■ **WHAT IS EXPECTED**: Find the line containing "T b) = 18))) := by" in the records below. Copy exactly that line and each one after it, ending at the line containing "exact ⟨T, e, j, rfl, hj, h⟩", and nothing more.

■ **DATA IN THIS EXERCISE**:

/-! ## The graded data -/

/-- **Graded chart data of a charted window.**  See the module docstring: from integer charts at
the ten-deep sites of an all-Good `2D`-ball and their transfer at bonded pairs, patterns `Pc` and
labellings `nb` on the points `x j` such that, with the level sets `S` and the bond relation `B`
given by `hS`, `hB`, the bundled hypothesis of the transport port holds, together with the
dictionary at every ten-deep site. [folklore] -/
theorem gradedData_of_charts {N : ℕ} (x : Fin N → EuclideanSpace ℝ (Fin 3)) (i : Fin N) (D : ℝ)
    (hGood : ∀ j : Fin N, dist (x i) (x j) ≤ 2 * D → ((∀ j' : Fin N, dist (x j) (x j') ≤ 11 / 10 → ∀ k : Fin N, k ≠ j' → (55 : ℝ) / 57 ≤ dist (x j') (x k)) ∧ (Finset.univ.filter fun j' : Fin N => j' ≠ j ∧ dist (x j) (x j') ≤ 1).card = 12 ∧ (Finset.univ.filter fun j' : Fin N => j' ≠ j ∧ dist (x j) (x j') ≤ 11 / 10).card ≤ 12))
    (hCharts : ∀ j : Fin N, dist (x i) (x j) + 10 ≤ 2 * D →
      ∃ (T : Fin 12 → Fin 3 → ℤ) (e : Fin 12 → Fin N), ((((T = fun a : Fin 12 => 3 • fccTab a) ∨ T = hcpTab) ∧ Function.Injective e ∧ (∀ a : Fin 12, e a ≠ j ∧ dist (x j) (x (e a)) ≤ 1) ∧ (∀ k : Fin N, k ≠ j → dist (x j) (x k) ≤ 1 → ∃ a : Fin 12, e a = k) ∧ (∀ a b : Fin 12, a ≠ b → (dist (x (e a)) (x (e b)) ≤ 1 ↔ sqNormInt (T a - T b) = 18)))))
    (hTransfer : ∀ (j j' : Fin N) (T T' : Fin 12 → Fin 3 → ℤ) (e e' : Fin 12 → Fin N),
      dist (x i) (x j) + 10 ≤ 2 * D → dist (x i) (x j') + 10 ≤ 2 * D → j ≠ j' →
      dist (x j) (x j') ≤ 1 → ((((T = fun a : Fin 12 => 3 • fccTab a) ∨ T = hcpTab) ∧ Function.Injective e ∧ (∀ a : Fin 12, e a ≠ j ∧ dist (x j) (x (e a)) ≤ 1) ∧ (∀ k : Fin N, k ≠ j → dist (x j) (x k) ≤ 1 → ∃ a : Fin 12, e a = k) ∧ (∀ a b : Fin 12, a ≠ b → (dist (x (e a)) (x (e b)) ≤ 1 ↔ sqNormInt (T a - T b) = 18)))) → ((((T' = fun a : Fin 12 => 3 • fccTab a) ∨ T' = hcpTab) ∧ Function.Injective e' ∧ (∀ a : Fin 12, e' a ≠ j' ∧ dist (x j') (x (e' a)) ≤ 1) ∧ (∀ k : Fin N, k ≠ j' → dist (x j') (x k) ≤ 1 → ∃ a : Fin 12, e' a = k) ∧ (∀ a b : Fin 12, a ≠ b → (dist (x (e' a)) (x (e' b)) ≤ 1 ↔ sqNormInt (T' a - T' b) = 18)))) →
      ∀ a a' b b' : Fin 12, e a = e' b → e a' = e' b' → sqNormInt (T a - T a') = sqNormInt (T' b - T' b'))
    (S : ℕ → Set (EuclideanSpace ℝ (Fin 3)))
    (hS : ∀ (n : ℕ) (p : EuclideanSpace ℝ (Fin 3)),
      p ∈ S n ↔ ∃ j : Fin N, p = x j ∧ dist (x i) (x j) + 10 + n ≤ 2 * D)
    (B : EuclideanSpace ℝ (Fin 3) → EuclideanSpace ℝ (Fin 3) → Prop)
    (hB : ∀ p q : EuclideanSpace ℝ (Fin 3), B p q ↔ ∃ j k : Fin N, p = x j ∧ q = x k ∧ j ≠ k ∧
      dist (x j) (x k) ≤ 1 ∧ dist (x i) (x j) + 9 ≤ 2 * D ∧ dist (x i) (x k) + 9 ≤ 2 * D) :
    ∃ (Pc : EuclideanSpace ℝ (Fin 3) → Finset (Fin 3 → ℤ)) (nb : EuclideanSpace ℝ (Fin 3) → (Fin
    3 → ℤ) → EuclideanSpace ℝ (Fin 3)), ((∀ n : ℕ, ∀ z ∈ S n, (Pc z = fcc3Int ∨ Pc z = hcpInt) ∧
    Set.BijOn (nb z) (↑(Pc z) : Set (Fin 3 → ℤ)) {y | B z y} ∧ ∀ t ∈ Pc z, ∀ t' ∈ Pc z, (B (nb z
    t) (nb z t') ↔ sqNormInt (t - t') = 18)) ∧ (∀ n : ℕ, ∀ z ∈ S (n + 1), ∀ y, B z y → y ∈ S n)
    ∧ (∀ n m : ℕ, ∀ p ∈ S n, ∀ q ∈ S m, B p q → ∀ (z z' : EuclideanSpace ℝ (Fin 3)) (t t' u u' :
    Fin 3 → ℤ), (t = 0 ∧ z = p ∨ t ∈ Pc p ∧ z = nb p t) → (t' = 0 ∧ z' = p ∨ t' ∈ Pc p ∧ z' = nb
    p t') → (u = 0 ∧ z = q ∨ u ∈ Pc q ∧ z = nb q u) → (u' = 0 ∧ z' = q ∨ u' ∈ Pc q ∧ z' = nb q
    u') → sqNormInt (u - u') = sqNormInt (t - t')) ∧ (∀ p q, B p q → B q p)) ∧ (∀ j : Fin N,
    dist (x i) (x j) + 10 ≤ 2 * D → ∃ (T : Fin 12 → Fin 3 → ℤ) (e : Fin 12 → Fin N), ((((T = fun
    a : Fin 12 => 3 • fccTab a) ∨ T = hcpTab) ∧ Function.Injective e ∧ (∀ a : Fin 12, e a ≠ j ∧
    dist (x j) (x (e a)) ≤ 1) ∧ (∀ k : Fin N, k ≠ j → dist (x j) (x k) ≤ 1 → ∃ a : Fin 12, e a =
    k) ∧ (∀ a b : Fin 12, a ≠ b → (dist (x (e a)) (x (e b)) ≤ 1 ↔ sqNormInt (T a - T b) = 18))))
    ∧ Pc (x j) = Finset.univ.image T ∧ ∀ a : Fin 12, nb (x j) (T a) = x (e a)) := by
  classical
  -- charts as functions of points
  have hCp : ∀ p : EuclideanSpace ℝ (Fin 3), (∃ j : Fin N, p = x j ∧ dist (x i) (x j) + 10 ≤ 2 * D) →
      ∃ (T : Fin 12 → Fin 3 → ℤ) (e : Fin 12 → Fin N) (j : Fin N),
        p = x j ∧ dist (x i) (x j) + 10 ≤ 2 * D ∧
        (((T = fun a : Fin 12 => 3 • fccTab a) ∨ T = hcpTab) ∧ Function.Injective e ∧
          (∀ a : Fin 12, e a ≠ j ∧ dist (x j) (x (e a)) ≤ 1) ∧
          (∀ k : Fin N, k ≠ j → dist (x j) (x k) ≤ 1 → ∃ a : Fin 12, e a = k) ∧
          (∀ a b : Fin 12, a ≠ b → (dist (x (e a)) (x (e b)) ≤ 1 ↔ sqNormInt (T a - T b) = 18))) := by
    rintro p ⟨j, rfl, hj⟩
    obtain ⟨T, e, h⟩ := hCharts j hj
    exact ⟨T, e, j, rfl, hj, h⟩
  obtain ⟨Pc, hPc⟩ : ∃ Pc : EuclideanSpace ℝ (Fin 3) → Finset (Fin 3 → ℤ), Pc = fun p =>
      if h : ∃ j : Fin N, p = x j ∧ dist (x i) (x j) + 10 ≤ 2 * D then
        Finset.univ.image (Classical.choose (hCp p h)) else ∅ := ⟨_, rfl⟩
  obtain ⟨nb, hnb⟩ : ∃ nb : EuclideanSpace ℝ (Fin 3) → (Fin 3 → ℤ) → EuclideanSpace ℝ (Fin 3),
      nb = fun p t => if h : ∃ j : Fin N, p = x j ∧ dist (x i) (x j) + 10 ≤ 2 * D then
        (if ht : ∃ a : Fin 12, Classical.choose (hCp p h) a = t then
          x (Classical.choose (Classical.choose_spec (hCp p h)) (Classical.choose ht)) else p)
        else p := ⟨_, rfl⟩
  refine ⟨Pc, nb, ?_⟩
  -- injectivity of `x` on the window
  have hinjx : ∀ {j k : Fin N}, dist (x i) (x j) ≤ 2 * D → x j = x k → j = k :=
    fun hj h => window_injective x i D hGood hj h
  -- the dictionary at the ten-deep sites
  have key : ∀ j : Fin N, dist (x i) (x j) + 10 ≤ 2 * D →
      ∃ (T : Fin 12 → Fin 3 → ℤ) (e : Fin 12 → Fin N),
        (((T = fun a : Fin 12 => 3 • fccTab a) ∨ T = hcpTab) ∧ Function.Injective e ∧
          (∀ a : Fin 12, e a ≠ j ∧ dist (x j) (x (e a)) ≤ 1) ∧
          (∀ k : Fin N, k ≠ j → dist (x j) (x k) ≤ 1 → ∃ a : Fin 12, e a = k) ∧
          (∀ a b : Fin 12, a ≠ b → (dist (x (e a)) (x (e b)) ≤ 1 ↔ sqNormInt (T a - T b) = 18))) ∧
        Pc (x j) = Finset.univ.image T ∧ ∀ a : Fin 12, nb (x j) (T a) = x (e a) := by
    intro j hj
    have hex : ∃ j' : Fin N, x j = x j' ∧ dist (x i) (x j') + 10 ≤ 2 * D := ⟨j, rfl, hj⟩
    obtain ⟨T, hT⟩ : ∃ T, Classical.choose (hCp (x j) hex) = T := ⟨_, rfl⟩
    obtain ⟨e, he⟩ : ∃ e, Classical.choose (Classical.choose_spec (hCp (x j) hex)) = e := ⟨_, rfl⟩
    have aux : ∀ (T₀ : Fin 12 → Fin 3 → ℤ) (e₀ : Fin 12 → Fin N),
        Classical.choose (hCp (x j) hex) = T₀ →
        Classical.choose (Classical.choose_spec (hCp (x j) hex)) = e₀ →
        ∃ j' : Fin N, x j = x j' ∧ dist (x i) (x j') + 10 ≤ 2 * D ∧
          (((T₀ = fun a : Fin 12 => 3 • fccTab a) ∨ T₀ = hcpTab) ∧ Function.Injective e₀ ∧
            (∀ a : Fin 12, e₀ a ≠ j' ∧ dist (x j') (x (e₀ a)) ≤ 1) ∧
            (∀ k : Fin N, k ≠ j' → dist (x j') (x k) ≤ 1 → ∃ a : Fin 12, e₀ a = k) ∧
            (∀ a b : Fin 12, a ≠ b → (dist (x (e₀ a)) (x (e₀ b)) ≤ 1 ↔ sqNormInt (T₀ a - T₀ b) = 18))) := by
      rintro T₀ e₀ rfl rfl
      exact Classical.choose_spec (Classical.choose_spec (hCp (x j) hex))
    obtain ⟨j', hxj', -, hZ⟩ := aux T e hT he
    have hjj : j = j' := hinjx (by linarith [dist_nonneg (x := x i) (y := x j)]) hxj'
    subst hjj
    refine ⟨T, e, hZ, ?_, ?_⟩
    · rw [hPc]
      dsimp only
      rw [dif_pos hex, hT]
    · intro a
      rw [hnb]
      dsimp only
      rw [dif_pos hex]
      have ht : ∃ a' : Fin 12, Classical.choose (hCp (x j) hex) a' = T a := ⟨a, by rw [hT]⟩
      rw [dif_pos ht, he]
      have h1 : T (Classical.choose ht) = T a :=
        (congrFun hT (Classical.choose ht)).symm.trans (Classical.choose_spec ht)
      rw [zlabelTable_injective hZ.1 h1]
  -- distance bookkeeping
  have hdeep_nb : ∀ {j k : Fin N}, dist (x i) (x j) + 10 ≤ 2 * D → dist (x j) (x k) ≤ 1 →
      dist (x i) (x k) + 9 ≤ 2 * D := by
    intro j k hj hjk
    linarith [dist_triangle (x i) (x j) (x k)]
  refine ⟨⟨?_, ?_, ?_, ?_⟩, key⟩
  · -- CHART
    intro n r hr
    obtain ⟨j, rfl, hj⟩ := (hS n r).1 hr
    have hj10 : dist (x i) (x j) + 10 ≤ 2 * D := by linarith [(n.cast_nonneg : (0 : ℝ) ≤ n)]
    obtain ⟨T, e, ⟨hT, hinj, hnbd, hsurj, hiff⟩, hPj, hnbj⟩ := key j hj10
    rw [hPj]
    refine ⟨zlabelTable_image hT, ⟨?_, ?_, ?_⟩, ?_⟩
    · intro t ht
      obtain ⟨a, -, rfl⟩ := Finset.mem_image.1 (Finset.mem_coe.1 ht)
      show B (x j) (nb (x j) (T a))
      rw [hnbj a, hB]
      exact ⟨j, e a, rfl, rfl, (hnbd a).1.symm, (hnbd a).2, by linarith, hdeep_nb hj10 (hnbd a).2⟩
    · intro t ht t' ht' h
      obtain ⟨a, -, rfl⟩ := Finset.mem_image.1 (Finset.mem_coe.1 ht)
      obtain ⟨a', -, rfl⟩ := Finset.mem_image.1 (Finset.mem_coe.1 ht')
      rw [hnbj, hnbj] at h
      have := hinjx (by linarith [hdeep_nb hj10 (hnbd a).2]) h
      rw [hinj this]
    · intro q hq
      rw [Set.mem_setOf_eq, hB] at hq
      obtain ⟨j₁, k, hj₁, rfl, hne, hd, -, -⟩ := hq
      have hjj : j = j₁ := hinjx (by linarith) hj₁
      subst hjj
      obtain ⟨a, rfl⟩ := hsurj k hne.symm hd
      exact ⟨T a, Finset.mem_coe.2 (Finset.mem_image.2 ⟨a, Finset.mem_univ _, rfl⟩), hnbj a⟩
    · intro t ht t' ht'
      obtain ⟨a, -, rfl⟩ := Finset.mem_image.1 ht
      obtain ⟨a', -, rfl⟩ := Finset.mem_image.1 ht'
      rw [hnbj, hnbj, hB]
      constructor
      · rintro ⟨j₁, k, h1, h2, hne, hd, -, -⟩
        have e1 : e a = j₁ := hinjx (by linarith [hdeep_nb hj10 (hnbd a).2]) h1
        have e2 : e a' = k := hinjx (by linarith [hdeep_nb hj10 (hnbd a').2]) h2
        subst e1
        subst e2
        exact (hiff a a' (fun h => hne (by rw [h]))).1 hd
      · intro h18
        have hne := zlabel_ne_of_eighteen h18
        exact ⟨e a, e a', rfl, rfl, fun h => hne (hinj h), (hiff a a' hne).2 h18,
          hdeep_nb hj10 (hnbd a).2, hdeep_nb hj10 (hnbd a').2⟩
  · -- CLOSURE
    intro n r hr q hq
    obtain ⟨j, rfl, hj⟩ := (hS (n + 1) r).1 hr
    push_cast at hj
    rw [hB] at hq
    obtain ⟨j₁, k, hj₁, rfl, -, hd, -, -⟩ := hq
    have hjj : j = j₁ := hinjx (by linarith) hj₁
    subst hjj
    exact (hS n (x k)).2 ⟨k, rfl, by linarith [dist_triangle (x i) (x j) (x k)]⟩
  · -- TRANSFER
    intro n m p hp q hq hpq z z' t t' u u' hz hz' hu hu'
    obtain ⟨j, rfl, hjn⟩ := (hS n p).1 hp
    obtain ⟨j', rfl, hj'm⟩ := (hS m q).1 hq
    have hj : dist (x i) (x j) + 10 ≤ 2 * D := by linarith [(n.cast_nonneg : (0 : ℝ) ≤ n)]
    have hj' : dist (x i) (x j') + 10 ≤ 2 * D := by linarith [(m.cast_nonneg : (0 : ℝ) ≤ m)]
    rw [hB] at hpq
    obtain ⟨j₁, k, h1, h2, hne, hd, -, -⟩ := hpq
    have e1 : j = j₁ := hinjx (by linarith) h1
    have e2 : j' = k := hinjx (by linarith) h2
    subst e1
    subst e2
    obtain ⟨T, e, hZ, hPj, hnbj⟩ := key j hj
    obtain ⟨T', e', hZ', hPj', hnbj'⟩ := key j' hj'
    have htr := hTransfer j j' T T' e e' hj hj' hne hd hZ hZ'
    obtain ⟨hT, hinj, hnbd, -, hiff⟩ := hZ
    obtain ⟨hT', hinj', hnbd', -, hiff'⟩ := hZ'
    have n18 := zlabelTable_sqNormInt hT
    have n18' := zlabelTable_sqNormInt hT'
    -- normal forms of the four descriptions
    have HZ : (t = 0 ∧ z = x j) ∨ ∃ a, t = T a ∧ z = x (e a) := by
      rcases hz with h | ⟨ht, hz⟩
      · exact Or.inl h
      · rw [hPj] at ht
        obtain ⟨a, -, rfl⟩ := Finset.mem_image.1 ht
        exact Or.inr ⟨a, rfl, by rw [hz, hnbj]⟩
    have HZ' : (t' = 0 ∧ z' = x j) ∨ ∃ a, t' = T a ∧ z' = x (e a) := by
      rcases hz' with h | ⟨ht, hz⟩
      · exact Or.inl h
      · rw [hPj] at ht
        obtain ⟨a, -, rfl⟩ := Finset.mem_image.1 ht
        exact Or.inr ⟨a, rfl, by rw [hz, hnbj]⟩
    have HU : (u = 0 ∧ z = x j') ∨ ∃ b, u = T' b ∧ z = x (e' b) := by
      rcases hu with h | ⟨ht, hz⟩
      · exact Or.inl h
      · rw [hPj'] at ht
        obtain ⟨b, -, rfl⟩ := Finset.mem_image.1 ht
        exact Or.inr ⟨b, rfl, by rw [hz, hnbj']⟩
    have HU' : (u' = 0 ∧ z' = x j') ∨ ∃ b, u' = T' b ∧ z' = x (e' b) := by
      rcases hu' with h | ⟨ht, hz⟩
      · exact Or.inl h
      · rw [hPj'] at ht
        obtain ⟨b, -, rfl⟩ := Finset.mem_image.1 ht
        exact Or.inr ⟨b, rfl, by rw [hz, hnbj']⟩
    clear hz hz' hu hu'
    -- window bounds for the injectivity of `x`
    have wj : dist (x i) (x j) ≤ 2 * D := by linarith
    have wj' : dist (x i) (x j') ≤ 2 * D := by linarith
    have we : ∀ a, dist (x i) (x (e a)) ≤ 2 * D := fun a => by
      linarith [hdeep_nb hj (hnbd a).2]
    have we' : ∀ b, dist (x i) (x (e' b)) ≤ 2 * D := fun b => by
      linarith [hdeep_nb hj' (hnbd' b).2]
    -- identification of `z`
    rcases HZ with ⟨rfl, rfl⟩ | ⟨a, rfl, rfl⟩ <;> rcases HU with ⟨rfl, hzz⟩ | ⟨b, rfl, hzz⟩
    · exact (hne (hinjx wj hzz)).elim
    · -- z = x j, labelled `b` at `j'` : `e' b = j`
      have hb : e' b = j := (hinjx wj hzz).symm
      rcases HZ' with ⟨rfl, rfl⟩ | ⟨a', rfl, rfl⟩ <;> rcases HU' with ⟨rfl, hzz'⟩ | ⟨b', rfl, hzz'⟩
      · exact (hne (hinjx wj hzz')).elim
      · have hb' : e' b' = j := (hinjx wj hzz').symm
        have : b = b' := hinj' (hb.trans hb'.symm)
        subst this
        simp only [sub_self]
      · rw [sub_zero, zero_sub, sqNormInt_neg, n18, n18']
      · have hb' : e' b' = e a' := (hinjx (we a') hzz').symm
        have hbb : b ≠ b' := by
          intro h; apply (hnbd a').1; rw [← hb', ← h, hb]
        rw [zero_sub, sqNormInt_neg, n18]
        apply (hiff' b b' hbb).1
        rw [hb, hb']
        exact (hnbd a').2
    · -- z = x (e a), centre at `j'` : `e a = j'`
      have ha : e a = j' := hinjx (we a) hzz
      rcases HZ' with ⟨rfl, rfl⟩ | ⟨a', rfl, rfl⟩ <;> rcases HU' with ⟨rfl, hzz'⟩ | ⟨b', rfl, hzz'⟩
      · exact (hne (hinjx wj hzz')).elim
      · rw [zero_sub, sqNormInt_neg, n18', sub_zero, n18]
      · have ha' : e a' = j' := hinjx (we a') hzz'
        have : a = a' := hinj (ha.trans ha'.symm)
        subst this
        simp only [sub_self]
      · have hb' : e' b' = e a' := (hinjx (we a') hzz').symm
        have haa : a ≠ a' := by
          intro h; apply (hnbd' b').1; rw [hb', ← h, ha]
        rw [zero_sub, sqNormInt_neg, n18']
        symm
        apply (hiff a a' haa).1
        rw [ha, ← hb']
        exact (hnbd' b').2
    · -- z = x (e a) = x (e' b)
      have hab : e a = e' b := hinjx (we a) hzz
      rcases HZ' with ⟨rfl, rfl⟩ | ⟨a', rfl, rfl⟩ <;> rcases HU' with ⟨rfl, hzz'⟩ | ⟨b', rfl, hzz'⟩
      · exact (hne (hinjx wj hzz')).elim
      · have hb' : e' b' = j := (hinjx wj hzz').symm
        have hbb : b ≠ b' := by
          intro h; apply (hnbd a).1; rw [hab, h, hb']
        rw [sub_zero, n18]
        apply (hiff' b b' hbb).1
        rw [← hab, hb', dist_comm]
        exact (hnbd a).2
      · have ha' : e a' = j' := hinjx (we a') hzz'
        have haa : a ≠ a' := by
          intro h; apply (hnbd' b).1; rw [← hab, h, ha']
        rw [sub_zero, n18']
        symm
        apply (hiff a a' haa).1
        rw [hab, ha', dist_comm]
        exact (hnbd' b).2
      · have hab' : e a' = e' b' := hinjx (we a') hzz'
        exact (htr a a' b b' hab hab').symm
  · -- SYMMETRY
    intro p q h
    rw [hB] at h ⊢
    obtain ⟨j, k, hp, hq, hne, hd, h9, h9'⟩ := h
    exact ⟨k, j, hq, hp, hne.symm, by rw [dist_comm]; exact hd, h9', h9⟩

■ **TASK SOLUTION**:
          (∀ a b : Fin 12, a ≠ b → (dist (x (e a)) (x (e b)) ≤ 1 ↔ sqNormInt (T a - T b) = 18))) := by
    rintro p ⟨j, rfl, hj⟩
    obtain ⟨T, e, h⟩ := hCharts j hj
    exact ⟨T, e, j, rfl, hj, h⟩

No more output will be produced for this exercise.